En l'occurence, suivant procès-verbal de fin de chantier, Mme [B] a attesté 'réceptionner le 15 juin 2017 la fin de chantier suite à l'intervention de la société Hi-Tech Habitats services conformément à ma commande du 11 mai 2017.'
L'acquéreur qui a déterminé l'établissement de crédit à verser les fonds à la venderesse n'est pas recevable à soutenir ensuite, au détriment du prêteur, que la prestation de service n'a pas été exécutée.
En outre, Mme [B] n'allègue ni ne prouve de dysfonctionnement de son installation.
Il n'est pas établi de préjudice en lien avec le déblocage des fonds par la banque.

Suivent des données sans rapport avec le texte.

/-- **THE LEVEL GROUP IS INTEGRAL**: `u ∈ 𝒪^×` with `u − 1 ∈ 𝔓^{d−1}` already lies in `Λ^×` (as `1 + 𝔓^{d−1} ⊆ Λ`); so ONE level group `V = 𝒪^× ∩ (1 + 𝔓^{d−1}) = Λ^× ∩ (1 + 𝔓^{d−1})` serves both counts.
[cite: VignerasLNM800, Ch. II §4] -/
theorem mem_unitGroup_and_sub_one_mem_iff [CompleteSpace K] (hD : IsRamifiedQuadraticDatum σ ϖ d t) (h2 : Valued.v (2 : K) < 1)
    {ξ : K} {e₀ : K} (he₀1 : Valued.v e₀ ≤ 1)
    (Φ : K × K →+ Matrix (Fin 2) (Fin 2) K) (hΦ : ∀ c b : K, Φ (c, b) = !![c - b * e₀, ξ * b; σ b, σ (c - b * e₀)])
    (UO UΛ : Subgroup (GL (Fin 2) K)) (hUO : ∀ g : GL (Fin 2) K, g ∈ UO ↔
      ∃ a b : K, (g : Matrix (Fin 2) (Fin 2) K) = !![a, ξ * b; σ b, σ a] ∧ Valued.v (a * σ a - ξ * (b * σ b)) = 1)
    (hUΛ : ∀ g : GL (Fin 2) K, g ∈ UΛ ↔
      ∃ a b : K, (g : Matrix (Fin 2) (Fin 2) K) = !![a, ξ * b; σ b, σ a] ∧ Valued.v (a * σ a - ξ * (b * σ b)) = 1 ∧ Valued.v a ≤ 1 ∧ Valued.v b ≤ 1)
    (u : GL (Fin 2) K) :
    (u ∈ UO ∧ (u : Matrix (Fin 2) (Fin 2) K) - 1 ∈
        (((Valued.v : Valuation K ℤᵐ⁰).leAddSubgroup (exp (-((d - 1 : ℕ) : ℤ)))).prod ((Valued.v : Valuation K ℤᵐ⁰).leAddSubgroup (exp 0))).map Φ) ↔
      (u ∈ UΛ ∧ (u : Matrix (Fin 2) (Fin 2) K) - 1 ∈
        (((Valued.v : Valuation K ℤᵐ⁰).leAddSubgroup (exp (-((d - 1 : ℕ) : ℤ)))).prod ((Valued.v : Valuation K ℤᵐ⁰).leAddSubgroup (exp 0))).map Φ) := by
  obtain ⟨hσ, -, -, -, -, -, -⟩ := id hD
  have hd2 := K2E3WildAnisotropicPlaneNonIntegral.two_le_d_of_valued_two_lt_one hD h2
  refine ⟨fun ⟨hu, hC⟩ => ⟨?_, hC⟩, fun ⟨hu, hC⟩ => ⟨?_, hC⟩⟩
  · obtain ⟨a, b, hg, hN⟩ := (hUO u).1 hu
    obtain ⟨a', b', hg', hc', hb'⟩ := (mem_map_intBox_iff Φ hΦ (-((d - 1 : ℕ) : ℤ)) _).1 hC
    have hu1 : (u : Matrix (Fin 2) (Fin 2) K) = !![a' + 1, ξ * b'; σ b', σ (a' + 1)] := by
      rw [← sub_add_cancel (u : Matrix (Fin 2) (Fin 2) K) 1, hg', ← quatMat_one σ ξ]
      ext i j
      fin_cases i <;> fin_cases j <;> simp [map_add]
    obtain ⟨hae, hbe⟩ := quatMat_inj (σ := σ) (hg.symm.trans hu1)
    have ha' : Valued.v a' ≤ 1 :=
      (v_add_mul_le_one_iff he₀1 hb').1 (hc'.trans (by rw [← exp_zero, exp_le_exp]; omega))
    refine (hUΛ u).2 ⟨a, b, hg, hN, ?_, hbe ▸ hb'⟩
    rw [hae]
    exact (Valuation.map_add _ _ _).trans (max_le ha' (by rw [map_one]))
  · obtain ⟨a, b, hg, hN, -, -⟩ := (hUΛ u).1 hu
    exact (hUO u).2 ⟨a, b, hg, hN⟩

/-! ## §2 THE COUNT `[𝒪^× : Λ^×] = (q+1)·q^{d−2}` -/

/-- **`[𝒪^× : Λ^×] = (q + 1)·q^{d−2}`** for the wild quaternion order (`d ≥ 2` from `|2| < 1`): ★ B1 `relIndex_add_relIndex_eq_of_units_ring` twice with the level group `V = 𝒪^× ∩ (1 + 𝔓^{d−1})` —
`[𝒪^× : V] = [𝒪 : 𝔓^{d−1}] − [𝔓 : 𝔓^{d−1}] = q^{2d−2} − q^{2d−4}`, `[Λ^× : V] = [Λ : 𝔓^{d−1}] − [Λ ∩ 𝔓 : 𝔓^{d−1}] = q^{d−1} − q^{d−2}` (★ B1 `relIndex_map_box`) — and `[𝒪^× : V] = [𝒪^× : Λ^×]·[Λ^× : V]`.
[cite: VignerasLNM800, Ch. II §4] [cite: Serre1979, Ch. IV §2 Prop. 6] -/
theorem relIndex_intUnitGroup_unitGroup [CompleteSpace K] [Finite 𝓀[K]] (hD : IsRamifiedQuadraticDatum σ ϖ d t) (h2 : Valued.v (2 : K) < 1)
    {ξ : K} (hσξ : σ ξ = ξ) (hξ1 : Valued.v ξ = 1) (hξN : ¬ ∃ z : K, z * σ z = ξ)
    (UO UΛ : Subgroup (GL (Fin 2) K)) (hUO : ∀ g : GL (Fin 2) K, g ∈ UO ↔
      ∃ a b : K, (g : Matrix (Fin 2) (Fin 2) K) = !![a, ξ * b; σ b, σ a] ∧ Valued.v (a * σ a - ξ * (b * σ b)) = 1)
    (hUΛ : ∀ g : GL (Fin 2) K, g ∈ UΛ ↔
      ∃ a b : K, (g : Matrix (Fin 2) (Fin 2) K) = !![a, ξ * b; σ b, σ a] ∧ Valued.v (a * σ a - ξ * (b * σ b)) = 1 ∧ Valued.v a ≤ 1 ∧ Valued.v b ≤ 1) :
    UΛ.relIndex UO = (Nat.card 𝓀[K] + 1) * Nat.card 𝓀[K] ^ (d - 2) := by
  obtain ⟨hσ, hvσ, hϖ, -, -, -, -⟩ := id hD
  have hd2 := K2E3WildAnisotropicPlaneNonIntegral.two_le_d_of_valued_two_lt_one hD h2
  obtain ⟨e₀, he₀v, he₀⟩ := exists_unit_v_sub_mul_map_le hD h2 hσξ hξ1
  have he₀1 : Valued.v e₀ ≤ 1 := he₀v.le
  obtain ⟨Φ, hΦ⟩ := exists_coordHom σ ξ e₀
  have hC := unitGroup_mul_mem hD hσξ hξ1 hξN he₀1 he₀ Φ hΦ UO hUO
  obtain ⟨V, hV⟩ := exists_levelSubgroup _ UO hC
  have hVΛ := fun u => (hV u).trans (mem_unitGroup_and_sub_one_mem_iff hD h2 he₀1 Φ hΦ UO UΛ hUO hUΛ u)
  have hΛO : UΛ ≤ UO := fun u hu => by obtain ⟨a, b, hg, hN, -, -⟩ := (hUΛ u).1 hu; exact (hUO u).2 ⟨a, b, hg, hN⟩
  have hVΛle : V ≤ UΛ := fun u hu => ((hVΛ u).1 hu).1
  have hmono : ∀ a₁ a₂ b₁ b₂ : ℤ, b₁ ≤ a₁ → b₂ ≤ a₂ →
      (((Valued.v : Valuation K ℤᵐ⁰).leAddSubgroup (exp b₁)).prod ((Valued.v : Valuation K ℤᵐ⁰).leAddSubgroup (exp b₂))).map Φ ≤
        (((Valued.v : Valuation K ℤᵐ⁰).leAddSubgroup (exp a₁)).prod ((Valued.v : Valuation K ℤᵐ⁰).leAddSubgroup (exp a₂))).map Φ :=
    fun a₁ a₂ b₁ b₂ h₁ h₂ => AddSubgroup.map_mono (AddSubgroup.prod_mono
      ((Valued.v : Valuation K ℤᵐ⁰).leAddSubgroup_monotone (exp_le_exp.2 h₁)) ((Valued.v : Valuation K ℤᵐ⁰).leAddSubgroup_monotone (exp_le_exp.2 h₂)))
  have hq0 : Nat.card 𝓀[K] ≠ 0 := Nat.card_pos.ne'
  have hq2 : 2 ≤ Nat.card 𝓀[K] := by
    have := Finite.one_lt_card (α := 𝓀[K]); omega
  have hO := relIndex_add_relIndex_eq_of_units_ring _ _ _ (hmono _ _ _ _ (by omega) (by omega)) (hmono _ _ _ _ (by omega) (by omega)) UO V
    (exists_mem_unitGroup_iff hD hσξ hξ1 hξN he₀1 he₀ Φ hΦ UO hUO) hV hC
    (by rw [relIndex_map_box hσ hϖ Φ hΦ]; exact mul_ne_zero (pow_ne_zero _ hq0) (pow_ne_zero _ hq0))
  have hΛ := relIndex_add_relIndex_eq_of_units_ring _ _ _ (hmono _ _ _ _ (by omega) le_rfl) (hmono _ _ _ _ (by omega) le_rfl) UΛ V
    (exists_mem_intUnitGroup_iff hD h2 hσξ hξ1 hξN he₀1 he₀ Φ hΦ UΛ hUΛ) hVΛ (fun u hu => hC u (hΛO hu))
    (by rw [relIndex_map_box hσ hϖ Φ hΦ]; exact mul_ne_zero (pow_ne_zero _ hq0) (pow_ne_zero _ hq0))
  rw [relIndex_map_box hσ hϖ Φ hΦ, relIndex_map_box hσ hϖ Φ hΦ] at hO hΛ
  have hmul := Subgroup.relIndex_mul_relIndex V UΛ UO hVΛle hΛO
  have e2 : ((((d - 1 : ℕ) : ℤ)) - 0).toNat = d - 1 := by omega
  have e3 : ((-1 : ℤ) - (-((d - 1 : ℕ) : ℤ))).toNat = d - 2 := by omega
  have e4 : ((-1 + ((d - 1 : ℕ) : ℤ)) - 0).toNat = d - 2 := by omega
  have e5 : ((0 : ℤ) - (-((d - 1 : ℕ) : ℤ))).toNat = d - 1 := by omega
  have e6 : ((0 : ℤ) - 0).toNat = 0 := by omega
  rw [e5, e2, e3, e4] at hO
  rw [e5, e6, e3, pow_zero, mul_one, mul_one] at hΛ
  -- arithmetic in `ℤ`: `[Λ^× : V]·X = [𝒪^× : V]`, `[Λ^× : V] = q^{d−1} − q^{d−2} ≠ 0`
  have hpow : Nat.card 𝓀[K] ^ (d - 1) = Nat.card 𝓀[K] * Nat.card 𝓀[K] ^ (d - 2) := by
    rw [show d - 1 = (d - 2) + 1 by omega, pow_succ, mul_comm]
  rw [hpow] at hO hΛ
  have hVΛ0 : V.relIndex UΛ ≠ 0 := by
    intro h0
    rw [h0, zero_add] at hΛ
    have h2Q : 2 * Nat.card 𝓀[K] ^ (d - 2) ≤ Nat.card 𝓀[K] * Nat.card 𝓀[K] ^ (d - 2) := Nat.mul_le_mul_right _ hq2
    rw [← hΛ] at h2Q
    have := pow_ne_zero (d - 2) hq0
    omega
  refine mul_left_cancel₀ hVΛ0 (hmul.trans ?_)
  have hΛz : (V.relIndex UΛ : ℤ) = Nat.card 𝓀[K] * Nat.card 𝓀[K] ^ (d - 2) - Nat.card 𝓀[K] ^ (d - 2) := by
    have := congrArg (fun n : ℕ => (n : ℤ)) hΛ; push_cast at this; linarith
  have hOz : (V.relIndex UO : ℤ) = Nat.card 𝓀[K] * Nat.card 𝓀[K] ^ (d - 2) * (Nat.card 𝓀[K] * Nat.card 𝓀[K] ^ (d - 2)) -
      Nat.card 𝓀[K] ^ (d - 2) * Nat.card 𝓀[K] ^ (d - 2) := by
    have := congrArg (fun n : ℕ => (n : ℤ)) hO; push_cast at this; linarith
  have key : (V.relIndex UO : ℤ) = V.relIndex UΛ * ((Nat.card 𝓀[K] + 1) * Nat.card 𝓀[K] ^ (d - 2)) := by
    rw [hOz, hΛz]; ring
  exact_mod_cast key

Mme [B] sera, par conséquent, déboutée de ses demandes de remboursement du capital emprunté et de dommages-intérêts. La banque devra lui restituer la somme de 27,72 euros correspondant au montant remboursé de manière anticipée excédant le capital emprunté.
3. Sur les frais du procès
Les dispositions relatives aux dépens et frais irrépétibles seront infirmées.
Partie perdante, la banque sera condamnée aux dépens de première instance et d'appel et à payer à Mme [B] la somme de 3 000 euros en application de l'article 700 du code de procédure civile.
PAR CES MOTIFS
La cour, statuant publiquement, par arrêt réputé contradictoire,
Infirme le jugement en toutes ses dispositions,
Statuant à nouveau des chefs infirmés :
Prononce l'annulation du contrat de vente et du contrat de crédit affecté,
Enjoint à la SCP BTSG es qualités de procéder à ses frais à la dépose du matériel installé et à la remise de l'ouvrage dans son état initial, dans un délai de deux mois à compter de la signification du présent arrêt,
Déboute [D] [B] de ses demandes de remboursement du capital emprunté et de dommages-intérêts,
Condamne la société CA Consumer finance à payer à [D] [B] la somme de 27,72 euros,
Y ajoutant :
Condamne la société CA Consumer finance aux dépens de première instance et d'appel,
Vu l'article 700 du code de procédure civile, condamne la société CA Consumer finance à payer à [D] [B] la somme de 3 000 euros.